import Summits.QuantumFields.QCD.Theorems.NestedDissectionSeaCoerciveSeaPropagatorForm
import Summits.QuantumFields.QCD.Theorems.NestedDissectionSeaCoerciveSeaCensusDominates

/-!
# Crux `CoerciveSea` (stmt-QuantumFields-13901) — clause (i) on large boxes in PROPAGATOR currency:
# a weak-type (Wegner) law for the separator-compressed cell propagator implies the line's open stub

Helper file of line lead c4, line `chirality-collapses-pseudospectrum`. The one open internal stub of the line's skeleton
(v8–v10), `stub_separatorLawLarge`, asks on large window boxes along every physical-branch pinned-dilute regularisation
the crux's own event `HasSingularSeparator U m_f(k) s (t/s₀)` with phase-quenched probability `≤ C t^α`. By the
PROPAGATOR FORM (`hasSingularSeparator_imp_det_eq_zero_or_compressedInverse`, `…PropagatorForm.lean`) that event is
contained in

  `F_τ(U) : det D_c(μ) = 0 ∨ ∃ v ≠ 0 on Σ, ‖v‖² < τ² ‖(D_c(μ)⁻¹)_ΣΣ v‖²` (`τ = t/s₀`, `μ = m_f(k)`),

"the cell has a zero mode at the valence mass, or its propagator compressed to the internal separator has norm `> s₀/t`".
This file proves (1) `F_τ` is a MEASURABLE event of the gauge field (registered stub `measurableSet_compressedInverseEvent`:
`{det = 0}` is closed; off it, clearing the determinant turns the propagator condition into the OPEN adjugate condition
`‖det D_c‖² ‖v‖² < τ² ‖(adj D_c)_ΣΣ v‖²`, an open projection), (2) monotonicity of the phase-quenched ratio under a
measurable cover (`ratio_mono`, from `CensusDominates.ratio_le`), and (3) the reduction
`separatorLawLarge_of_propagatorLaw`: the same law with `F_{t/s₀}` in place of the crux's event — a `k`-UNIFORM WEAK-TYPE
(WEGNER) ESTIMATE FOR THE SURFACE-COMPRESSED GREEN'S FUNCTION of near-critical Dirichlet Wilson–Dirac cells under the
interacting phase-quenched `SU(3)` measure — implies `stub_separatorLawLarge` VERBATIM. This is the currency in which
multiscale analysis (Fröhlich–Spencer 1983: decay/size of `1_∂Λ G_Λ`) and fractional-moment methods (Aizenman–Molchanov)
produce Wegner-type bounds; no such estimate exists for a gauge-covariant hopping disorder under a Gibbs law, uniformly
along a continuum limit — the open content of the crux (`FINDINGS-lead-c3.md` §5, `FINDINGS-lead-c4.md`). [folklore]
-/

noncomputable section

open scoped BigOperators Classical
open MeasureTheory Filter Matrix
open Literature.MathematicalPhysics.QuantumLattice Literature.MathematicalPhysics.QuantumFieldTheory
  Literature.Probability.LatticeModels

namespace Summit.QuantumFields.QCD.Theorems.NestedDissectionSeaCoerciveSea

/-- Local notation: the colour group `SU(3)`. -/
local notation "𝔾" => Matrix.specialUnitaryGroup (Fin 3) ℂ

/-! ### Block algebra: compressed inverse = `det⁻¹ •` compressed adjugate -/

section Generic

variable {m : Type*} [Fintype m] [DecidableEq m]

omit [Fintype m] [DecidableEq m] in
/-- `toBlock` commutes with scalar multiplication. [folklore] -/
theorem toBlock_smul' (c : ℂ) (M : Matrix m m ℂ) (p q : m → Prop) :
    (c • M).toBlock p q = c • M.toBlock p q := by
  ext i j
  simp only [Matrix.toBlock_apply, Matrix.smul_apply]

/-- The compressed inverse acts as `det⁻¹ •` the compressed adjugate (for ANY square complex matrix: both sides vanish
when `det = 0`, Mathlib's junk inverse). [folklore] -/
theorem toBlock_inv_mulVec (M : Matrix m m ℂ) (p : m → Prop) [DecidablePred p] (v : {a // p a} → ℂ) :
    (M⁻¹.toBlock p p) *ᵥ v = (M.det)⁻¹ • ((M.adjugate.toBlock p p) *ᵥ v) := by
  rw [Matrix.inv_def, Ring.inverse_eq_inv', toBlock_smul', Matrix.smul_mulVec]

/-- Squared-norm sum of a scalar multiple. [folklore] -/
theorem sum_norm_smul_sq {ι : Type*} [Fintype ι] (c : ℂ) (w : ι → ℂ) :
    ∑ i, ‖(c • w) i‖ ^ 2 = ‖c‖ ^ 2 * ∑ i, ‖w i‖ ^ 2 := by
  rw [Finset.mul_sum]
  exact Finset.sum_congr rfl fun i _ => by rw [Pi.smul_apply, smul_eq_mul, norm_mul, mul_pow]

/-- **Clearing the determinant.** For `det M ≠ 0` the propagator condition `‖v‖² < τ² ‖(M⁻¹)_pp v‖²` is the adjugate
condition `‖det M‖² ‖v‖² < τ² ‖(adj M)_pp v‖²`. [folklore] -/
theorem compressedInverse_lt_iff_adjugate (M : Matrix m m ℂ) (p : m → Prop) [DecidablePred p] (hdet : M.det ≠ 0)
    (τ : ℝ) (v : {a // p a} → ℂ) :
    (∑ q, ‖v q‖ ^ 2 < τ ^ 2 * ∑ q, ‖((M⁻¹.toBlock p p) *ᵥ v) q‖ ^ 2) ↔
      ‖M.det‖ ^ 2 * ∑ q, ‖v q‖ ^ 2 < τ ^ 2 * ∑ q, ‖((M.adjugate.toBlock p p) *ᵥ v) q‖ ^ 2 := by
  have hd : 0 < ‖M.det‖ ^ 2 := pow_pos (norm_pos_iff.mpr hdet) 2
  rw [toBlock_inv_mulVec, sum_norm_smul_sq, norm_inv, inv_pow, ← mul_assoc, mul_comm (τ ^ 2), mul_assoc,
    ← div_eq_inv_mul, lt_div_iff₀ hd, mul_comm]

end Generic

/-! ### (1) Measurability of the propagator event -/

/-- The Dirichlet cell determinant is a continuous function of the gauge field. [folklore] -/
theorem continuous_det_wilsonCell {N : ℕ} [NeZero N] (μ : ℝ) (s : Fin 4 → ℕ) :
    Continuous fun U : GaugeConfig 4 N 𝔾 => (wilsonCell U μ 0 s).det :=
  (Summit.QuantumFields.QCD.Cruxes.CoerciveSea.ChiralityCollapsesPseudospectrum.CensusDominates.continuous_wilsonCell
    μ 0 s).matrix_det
============
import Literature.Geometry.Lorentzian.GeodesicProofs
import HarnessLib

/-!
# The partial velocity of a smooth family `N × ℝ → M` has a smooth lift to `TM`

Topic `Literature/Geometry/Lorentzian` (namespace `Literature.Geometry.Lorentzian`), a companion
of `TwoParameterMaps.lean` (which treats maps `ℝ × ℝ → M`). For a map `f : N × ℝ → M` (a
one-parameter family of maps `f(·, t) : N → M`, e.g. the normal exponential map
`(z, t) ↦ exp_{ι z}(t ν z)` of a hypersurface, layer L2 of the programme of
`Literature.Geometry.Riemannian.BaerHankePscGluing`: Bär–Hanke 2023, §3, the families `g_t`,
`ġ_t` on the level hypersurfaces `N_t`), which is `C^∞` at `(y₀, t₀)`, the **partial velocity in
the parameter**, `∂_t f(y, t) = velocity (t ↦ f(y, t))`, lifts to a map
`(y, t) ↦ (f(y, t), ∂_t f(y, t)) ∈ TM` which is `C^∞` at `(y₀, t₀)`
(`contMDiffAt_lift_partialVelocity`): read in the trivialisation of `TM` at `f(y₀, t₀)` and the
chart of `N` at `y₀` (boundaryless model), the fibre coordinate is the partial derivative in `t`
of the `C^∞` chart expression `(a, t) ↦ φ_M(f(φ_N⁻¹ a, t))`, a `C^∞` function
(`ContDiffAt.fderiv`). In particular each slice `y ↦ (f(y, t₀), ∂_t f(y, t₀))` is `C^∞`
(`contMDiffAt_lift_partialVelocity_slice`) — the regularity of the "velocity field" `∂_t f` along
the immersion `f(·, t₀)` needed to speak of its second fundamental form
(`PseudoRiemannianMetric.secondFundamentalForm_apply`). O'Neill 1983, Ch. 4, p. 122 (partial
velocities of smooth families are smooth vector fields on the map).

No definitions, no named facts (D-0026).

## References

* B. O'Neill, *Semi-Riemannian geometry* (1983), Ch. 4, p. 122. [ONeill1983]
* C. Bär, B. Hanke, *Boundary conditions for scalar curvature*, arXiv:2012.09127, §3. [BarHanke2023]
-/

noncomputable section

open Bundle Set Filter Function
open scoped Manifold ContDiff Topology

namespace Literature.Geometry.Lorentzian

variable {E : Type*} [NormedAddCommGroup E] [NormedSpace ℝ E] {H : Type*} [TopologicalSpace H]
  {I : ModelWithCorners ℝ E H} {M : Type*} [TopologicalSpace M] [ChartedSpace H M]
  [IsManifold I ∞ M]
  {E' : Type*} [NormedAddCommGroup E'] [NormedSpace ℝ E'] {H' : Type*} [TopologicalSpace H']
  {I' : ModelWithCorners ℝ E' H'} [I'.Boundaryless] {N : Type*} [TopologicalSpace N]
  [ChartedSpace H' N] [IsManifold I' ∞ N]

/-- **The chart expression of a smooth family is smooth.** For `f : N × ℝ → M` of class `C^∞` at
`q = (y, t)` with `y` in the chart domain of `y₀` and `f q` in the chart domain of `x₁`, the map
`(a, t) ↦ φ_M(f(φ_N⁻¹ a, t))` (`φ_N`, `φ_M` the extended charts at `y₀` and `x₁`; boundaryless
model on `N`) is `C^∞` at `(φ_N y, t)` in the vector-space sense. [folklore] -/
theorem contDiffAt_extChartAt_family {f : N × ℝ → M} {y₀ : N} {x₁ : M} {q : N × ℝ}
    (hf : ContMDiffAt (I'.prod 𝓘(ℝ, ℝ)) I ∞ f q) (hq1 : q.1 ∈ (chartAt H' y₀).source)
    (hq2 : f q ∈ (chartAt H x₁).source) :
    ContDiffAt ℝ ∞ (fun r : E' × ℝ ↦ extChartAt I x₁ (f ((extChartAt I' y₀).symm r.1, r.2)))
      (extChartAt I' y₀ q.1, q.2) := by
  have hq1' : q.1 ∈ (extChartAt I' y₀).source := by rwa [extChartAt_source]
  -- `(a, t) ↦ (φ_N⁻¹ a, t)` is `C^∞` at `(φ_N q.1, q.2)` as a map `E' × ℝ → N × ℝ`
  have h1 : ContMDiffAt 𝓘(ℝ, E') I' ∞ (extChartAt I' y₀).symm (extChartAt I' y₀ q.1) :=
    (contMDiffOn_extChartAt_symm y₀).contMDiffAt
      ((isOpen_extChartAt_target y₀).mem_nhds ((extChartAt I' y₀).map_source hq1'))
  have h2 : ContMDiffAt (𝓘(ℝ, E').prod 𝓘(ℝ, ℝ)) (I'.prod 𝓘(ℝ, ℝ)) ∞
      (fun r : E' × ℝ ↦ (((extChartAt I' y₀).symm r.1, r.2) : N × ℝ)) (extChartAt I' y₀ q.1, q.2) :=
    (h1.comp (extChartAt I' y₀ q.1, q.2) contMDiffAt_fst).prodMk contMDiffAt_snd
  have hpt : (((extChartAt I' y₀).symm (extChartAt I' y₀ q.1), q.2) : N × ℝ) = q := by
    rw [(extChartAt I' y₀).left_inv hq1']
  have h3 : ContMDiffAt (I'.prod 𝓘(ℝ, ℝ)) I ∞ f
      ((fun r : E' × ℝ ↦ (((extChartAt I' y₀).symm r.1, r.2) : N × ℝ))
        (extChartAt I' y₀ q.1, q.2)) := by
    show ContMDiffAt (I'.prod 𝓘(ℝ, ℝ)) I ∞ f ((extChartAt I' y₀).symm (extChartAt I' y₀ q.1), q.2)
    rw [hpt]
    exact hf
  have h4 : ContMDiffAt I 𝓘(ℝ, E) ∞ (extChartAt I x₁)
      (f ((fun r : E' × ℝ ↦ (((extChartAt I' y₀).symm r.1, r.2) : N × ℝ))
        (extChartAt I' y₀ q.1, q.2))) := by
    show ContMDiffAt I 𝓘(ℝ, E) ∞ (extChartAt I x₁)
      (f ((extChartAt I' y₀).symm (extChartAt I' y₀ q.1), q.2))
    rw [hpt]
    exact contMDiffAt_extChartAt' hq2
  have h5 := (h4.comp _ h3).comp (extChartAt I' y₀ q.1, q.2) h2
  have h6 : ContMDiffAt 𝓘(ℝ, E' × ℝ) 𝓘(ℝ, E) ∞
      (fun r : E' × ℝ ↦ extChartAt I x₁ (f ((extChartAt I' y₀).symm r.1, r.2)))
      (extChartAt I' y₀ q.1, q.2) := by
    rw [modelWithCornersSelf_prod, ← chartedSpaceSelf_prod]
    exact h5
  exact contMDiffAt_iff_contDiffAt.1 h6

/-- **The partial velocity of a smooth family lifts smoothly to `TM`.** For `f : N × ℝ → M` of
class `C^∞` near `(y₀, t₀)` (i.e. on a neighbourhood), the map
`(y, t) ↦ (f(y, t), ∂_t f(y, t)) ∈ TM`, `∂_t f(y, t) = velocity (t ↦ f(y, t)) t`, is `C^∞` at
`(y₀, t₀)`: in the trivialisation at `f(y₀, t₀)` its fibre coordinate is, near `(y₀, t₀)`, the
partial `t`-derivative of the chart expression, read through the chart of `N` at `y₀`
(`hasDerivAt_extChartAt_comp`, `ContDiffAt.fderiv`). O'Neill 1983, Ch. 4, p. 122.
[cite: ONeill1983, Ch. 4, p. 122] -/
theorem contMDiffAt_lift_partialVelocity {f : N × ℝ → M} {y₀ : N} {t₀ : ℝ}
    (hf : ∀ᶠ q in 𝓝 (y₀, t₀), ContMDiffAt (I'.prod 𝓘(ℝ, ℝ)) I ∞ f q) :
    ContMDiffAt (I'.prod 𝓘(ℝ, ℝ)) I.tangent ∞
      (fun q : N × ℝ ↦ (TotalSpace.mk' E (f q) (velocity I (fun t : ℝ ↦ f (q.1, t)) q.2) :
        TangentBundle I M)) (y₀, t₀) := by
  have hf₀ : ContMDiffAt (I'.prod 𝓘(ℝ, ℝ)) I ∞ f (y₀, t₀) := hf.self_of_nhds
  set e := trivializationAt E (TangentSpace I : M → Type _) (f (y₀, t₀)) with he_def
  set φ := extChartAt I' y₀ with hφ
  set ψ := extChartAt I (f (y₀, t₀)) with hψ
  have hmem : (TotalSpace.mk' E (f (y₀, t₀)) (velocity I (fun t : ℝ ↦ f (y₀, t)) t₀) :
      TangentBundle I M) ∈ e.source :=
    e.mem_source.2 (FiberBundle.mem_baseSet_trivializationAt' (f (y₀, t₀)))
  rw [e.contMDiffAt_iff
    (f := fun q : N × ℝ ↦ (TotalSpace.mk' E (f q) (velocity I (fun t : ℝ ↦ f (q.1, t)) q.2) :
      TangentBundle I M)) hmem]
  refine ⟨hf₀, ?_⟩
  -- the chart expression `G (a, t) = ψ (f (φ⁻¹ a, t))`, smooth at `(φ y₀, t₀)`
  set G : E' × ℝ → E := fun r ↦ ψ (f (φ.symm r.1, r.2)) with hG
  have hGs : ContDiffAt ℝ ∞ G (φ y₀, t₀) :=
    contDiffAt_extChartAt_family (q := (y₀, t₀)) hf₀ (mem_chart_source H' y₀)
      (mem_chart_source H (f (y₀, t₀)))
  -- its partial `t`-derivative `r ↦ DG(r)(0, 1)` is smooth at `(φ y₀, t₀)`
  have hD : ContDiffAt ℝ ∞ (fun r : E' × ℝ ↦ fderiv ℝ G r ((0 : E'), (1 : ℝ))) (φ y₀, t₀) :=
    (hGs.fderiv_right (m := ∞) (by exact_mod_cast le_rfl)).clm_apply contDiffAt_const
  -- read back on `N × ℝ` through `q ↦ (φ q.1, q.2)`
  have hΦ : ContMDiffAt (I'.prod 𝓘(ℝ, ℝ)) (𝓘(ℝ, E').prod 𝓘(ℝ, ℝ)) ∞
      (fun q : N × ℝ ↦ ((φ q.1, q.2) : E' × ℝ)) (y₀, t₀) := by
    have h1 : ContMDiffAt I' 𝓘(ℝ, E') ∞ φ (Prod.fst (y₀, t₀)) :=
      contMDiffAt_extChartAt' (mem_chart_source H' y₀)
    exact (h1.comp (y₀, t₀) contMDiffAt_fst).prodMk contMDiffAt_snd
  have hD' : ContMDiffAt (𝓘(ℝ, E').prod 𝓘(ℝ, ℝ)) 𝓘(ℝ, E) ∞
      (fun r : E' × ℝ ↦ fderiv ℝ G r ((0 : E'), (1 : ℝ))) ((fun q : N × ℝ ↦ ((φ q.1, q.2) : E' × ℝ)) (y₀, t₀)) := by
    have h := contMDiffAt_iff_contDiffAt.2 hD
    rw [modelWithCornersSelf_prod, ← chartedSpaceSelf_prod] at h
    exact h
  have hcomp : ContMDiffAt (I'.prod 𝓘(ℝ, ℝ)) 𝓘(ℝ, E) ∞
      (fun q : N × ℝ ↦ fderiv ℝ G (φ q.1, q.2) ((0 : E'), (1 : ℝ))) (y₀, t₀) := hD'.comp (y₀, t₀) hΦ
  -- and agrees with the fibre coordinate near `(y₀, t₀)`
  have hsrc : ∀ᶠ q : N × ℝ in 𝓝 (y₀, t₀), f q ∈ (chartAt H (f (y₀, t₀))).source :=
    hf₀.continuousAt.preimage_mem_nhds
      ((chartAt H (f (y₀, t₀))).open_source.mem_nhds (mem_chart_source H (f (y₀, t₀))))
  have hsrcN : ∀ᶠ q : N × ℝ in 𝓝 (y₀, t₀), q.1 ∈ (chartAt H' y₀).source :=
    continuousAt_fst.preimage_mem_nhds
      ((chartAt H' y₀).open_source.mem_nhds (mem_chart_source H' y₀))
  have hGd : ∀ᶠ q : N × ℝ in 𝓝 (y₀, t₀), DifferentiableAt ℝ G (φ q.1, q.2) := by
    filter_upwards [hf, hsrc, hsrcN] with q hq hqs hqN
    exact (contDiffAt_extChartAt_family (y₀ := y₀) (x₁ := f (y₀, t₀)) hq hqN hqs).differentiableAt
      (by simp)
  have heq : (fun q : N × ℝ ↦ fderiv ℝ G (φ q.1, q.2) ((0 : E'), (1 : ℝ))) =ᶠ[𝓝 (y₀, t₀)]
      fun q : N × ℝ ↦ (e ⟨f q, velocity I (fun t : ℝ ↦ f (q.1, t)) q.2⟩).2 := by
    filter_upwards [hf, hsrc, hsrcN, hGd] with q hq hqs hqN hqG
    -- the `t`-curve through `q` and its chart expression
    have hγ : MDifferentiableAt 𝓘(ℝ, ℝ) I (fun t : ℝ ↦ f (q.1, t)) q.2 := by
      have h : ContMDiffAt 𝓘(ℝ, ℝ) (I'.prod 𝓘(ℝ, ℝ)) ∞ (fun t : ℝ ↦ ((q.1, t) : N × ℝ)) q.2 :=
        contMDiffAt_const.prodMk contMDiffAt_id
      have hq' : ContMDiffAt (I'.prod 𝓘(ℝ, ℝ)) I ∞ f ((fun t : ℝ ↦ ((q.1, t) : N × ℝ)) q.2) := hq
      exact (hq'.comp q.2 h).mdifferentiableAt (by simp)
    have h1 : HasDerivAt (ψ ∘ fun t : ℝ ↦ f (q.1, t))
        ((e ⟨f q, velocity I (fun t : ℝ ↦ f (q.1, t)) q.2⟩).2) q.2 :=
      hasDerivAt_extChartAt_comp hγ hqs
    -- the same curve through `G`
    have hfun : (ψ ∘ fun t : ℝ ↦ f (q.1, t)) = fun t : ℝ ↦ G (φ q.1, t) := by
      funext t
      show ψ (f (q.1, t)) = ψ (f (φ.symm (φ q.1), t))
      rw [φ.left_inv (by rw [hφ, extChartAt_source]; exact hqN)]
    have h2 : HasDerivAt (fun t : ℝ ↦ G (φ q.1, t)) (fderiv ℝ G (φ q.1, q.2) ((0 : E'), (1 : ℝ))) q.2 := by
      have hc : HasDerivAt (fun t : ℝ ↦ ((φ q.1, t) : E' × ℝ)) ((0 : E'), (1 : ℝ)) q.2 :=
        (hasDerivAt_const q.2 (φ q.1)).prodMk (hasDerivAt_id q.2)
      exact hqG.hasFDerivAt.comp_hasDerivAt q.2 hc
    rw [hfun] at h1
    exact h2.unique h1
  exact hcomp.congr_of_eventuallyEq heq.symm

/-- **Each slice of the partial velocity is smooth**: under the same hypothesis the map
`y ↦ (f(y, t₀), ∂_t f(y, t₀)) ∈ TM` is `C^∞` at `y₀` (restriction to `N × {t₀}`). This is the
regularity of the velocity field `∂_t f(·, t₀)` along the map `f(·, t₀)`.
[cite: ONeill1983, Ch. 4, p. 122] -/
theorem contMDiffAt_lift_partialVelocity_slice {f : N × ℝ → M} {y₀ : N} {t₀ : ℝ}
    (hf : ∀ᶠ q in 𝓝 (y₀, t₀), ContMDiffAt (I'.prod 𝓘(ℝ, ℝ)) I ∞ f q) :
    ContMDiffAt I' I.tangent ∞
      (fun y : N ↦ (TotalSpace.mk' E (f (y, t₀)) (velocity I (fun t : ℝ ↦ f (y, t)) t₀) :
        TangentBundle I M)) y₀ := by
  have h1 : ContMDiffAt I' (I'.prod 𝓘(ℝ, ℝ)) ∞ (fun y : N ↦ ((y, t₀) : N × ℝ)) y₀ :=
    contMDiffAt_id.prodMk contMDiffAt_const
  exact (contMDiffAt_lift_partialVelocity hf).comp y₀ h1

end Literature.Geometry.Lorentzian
============
# [Goal of the exercise]
Working through the records, find each line containing the word "trivialisation" and copy it.

# [Task response]
(`contMDiffAt_lift_partialVelocity`): read in the trivialisation of `TM` at `f(y₀, t₀)` and the
`(y₀, t₀)`: in the trivialisation at `f(y₀, t₀)` its fibre coordinate is, near `(y₀, t₀)`, the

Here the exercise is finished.